The updated rule aims to align with the regulatory framework proposed by the Trump administration by 2020, significantly reducing the costs and regulatory loads for oil and gas producers in the Gulf of America.
The review intends to release billions of dollars for American producers, allowing them to rent, explore, pierce and produce oil and gas, while making sure that American taxpayers are protected from high-risk disbursement.
This movement reflects the Department’s commitment to strengthen domestic energy production, safeguard North -American jobs, and relieve regulatory restrictions in the oil and gas industry.
Doug Burgum, Department of the Secretary of the Interior, said: “This review will allow the energy producers of our nation to redirect their capital to future leases, explorations and production by financially protecting the North -American taxpayer.
“Cutting the Red Ribbon will level the pitch and allow North -American companies to make investments that strengthen domestic energy safety and benefit the states of the Gulf of America and their communities.”
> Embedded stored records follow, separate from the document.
import Summits.ABC.ABC.Theses.IsogenyGlueCongruence
import Summits.ABC.ABC.Theorems.IsogenyGlueCongruenceEllipticGluingPrimeBoundFreeOfBound
import HarnessLib

/-!
# Crux U `EllipticGluingPrimeBound` (stmt-ABC-13919): the SEMISTABLE restriction `U_ss` is all the
# route consumes, and its `d = 1` layer is the semistable curve-wise Frey–Mazur bound (lead c7)

The deciding theorem of route `IsogenyGlueCongruence` uses the crux
`U = Summit.ABC.ABC.Theses.IsogenyGlueCongruence.EllipticGluingPrimeBound` exactly once, through the
glue item `DegreePrimesOfGluingBound : U → ModularJacobianMultipliers → SemistableHeightPolyBound →
DegreePrimesPolyBounded` (stmt-ABC-13921, `degreePrimesOfGluingBound_proof`), and that glue feeds `U`
only SEMISTABLE curves `W` given by a globally minimal model of conductor `N ≥ 1` (the binders of
`ModularJacobianMultipliers`).  Write `U_ss` for `U` with exactly those binders added:

  `U_ss`: there are absolute `κ ≥ 0`, `C` such that for every semistable elliptic `W/ℚ` (globally
  minimal model, `N = W.conductorNorm ℤ ≥ 1`), every AV-model `(E, e)` of `W`, every abelian variety
  `B/ℚ` and every prime `ℓ`: if a non-zero `E`-multiplier of `B` exists and `ℓ` divides every
  `E`-multiplier of `B`, then `ℓ ≤ C · (dim B · max(1, h_F W))^κ`.

This file proves, with no input beyond the tree:

* `semistableGluingPrimeBound_of_ellipticGluingPrimeBound` — **U ⟹ U_ss** (restriction);
* `degreePrimesPolyBounded_of_semistableGluingPrimeBound` — **U_ss ⟹ ModularJacobianMultipliers ⟹
  SemistableHeightPolyBound ⟹ DegreePrimesPolyBounded**: the route's glue runs verbatim on `U_ss`
  (same proof as `degreePrimesOfGluingBound_proof`, exponent `4κ`, constant `max C 0 · (max 1 c)^κ`).
  CERTIFIED BY TYPING: everything `U` asserts beyond `U_ss` — CM curves (the Serre-uniformity flank
  R_cm^unif of line `SketchIdeator5`), non-semistable curves and with them all quadratic / quartic /
  sextic twist families at fixed stable height — is surplus to the route;
* `semistableFreeTorsionBound_of_semistableGluingPrimeBound` — **U_ss ⟹ U_free,ss**: the necessity
  half of line Sketch's reduction (`geomFreeTorsionBound_of_ellipticGluingPrimeBound`, p117323) is
  `W`-pointwise (glue `E` to the partner along `W[ℓ]`, `exists_gluing`), so it restricts to
  semistable `W` with the same `κ`, `C`: height-free torsion sharing `W[ℓ] ↪ A(ℚ̄)` with
  geometrically `E`-free partners `A` costs `ℓ ≤ C((dim A + 1)·max(1, h_F W))^κ`;
* `semistableCurveSharing_of_semistableGluingPrimeBound` — the **`d = 1` shadow of U_ss, height
  form**: for semistable `W`, ANY elliptic `W'/ℚ` not geometrically isogenous to `W`
  (`Hom(E_ℚ̄, A_ℚ̄) = 0` for the models) and any prime `ℓ` with a `Γ_ℚ`-equivariant injection
  `W[ℓ] ↪ W'(ℚ̄)`: `ℓ ≤ C · max(1, h_F W)^κ` — uniform in the partner `W'`;
* `semistableCongruencePrimeBound_of_semistableGluingPrimeBound` — the same shadow in **conductor
  form**, through the route item `SemistableHeightPolyBound` (`h_F W ≤ c N²`): `ℓ ≤ C' · N^{2κ}`.
  This is the polynomial, partner-uniform form of the curve-wise Frey–Mazur statement for
  semistable curves (Frey 1997, Conj. 5 shape), which the abc conjecture is known to imply in
  print (Frey's Tate-curve argument at the partner's extra multiplicative primes + Szpiro; for a
  semistable `W`, `log N ≤ log |Δ_min| ≤ 12 h_F + O(1)`, so no twist normalisation is needed —
  unlike for general `W`, where `U`'s bound in the STABLE height is uniform over twist families and,
  for `j ∈ {0, 1728}`, exceeds what that argument yields).

So the honest content of the route's bet, read on what `closes` consumes, is `U_ss`: its `d = 1`
layer is summit-compatible (abc-implied in print), its `d ≥ 2` layer is the Hecke-orbit-floor
statement for level-raised partners of `f_W` (the residual R_gen of `Lines/SketchIdeator5.lean`
restricted to semistable `W`), and the CM residual R_cm^unif does not meet it at all.

No definitions (the statements are written inline, as in …CMUniform.lean); no named facts; no
`sorry`; standard axioms.  Lands `--supports stmt-ABC-13919`.
-/

noncomputable section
The previous rule, implemented by Biden Administration, was projected to increase the financial insurance requirements for off operators on the coast by additional $ 6.9 million in link, with companies that incorporate additional $ 665 million in annual premiums.
This has restricted numerous companies in the Gulf of America to invest in energy development projects.
Despite the proposed changes, the Oceanal Energy Management Office will maintain the requirement for all OCS operators to provide financial guarantee for their responsibilities for disconnection.
The Trump administration stance guarantees that the industry, more than the North -Americans, remains responsible for management, as the administration seeks a more balanced regulatory approach.
The department is expected to end the new rule by 2025 and will invite public comments on the proposal.
In addition, last month the department has announced an update of policies This could significantly increase oil production in the Gulf of Mexico.
Includes reviewed parameters from the Safety and Environmental Execution Office for the Low Commission on Paleogene Deposits (Wilcox), increasing the 200Si admissible pressure differential to 1,500psis.
This decision is in accordance with the executive order of President Donald Trump to unleash the Energy of the United States and has been taken after a wide consultation in the sector.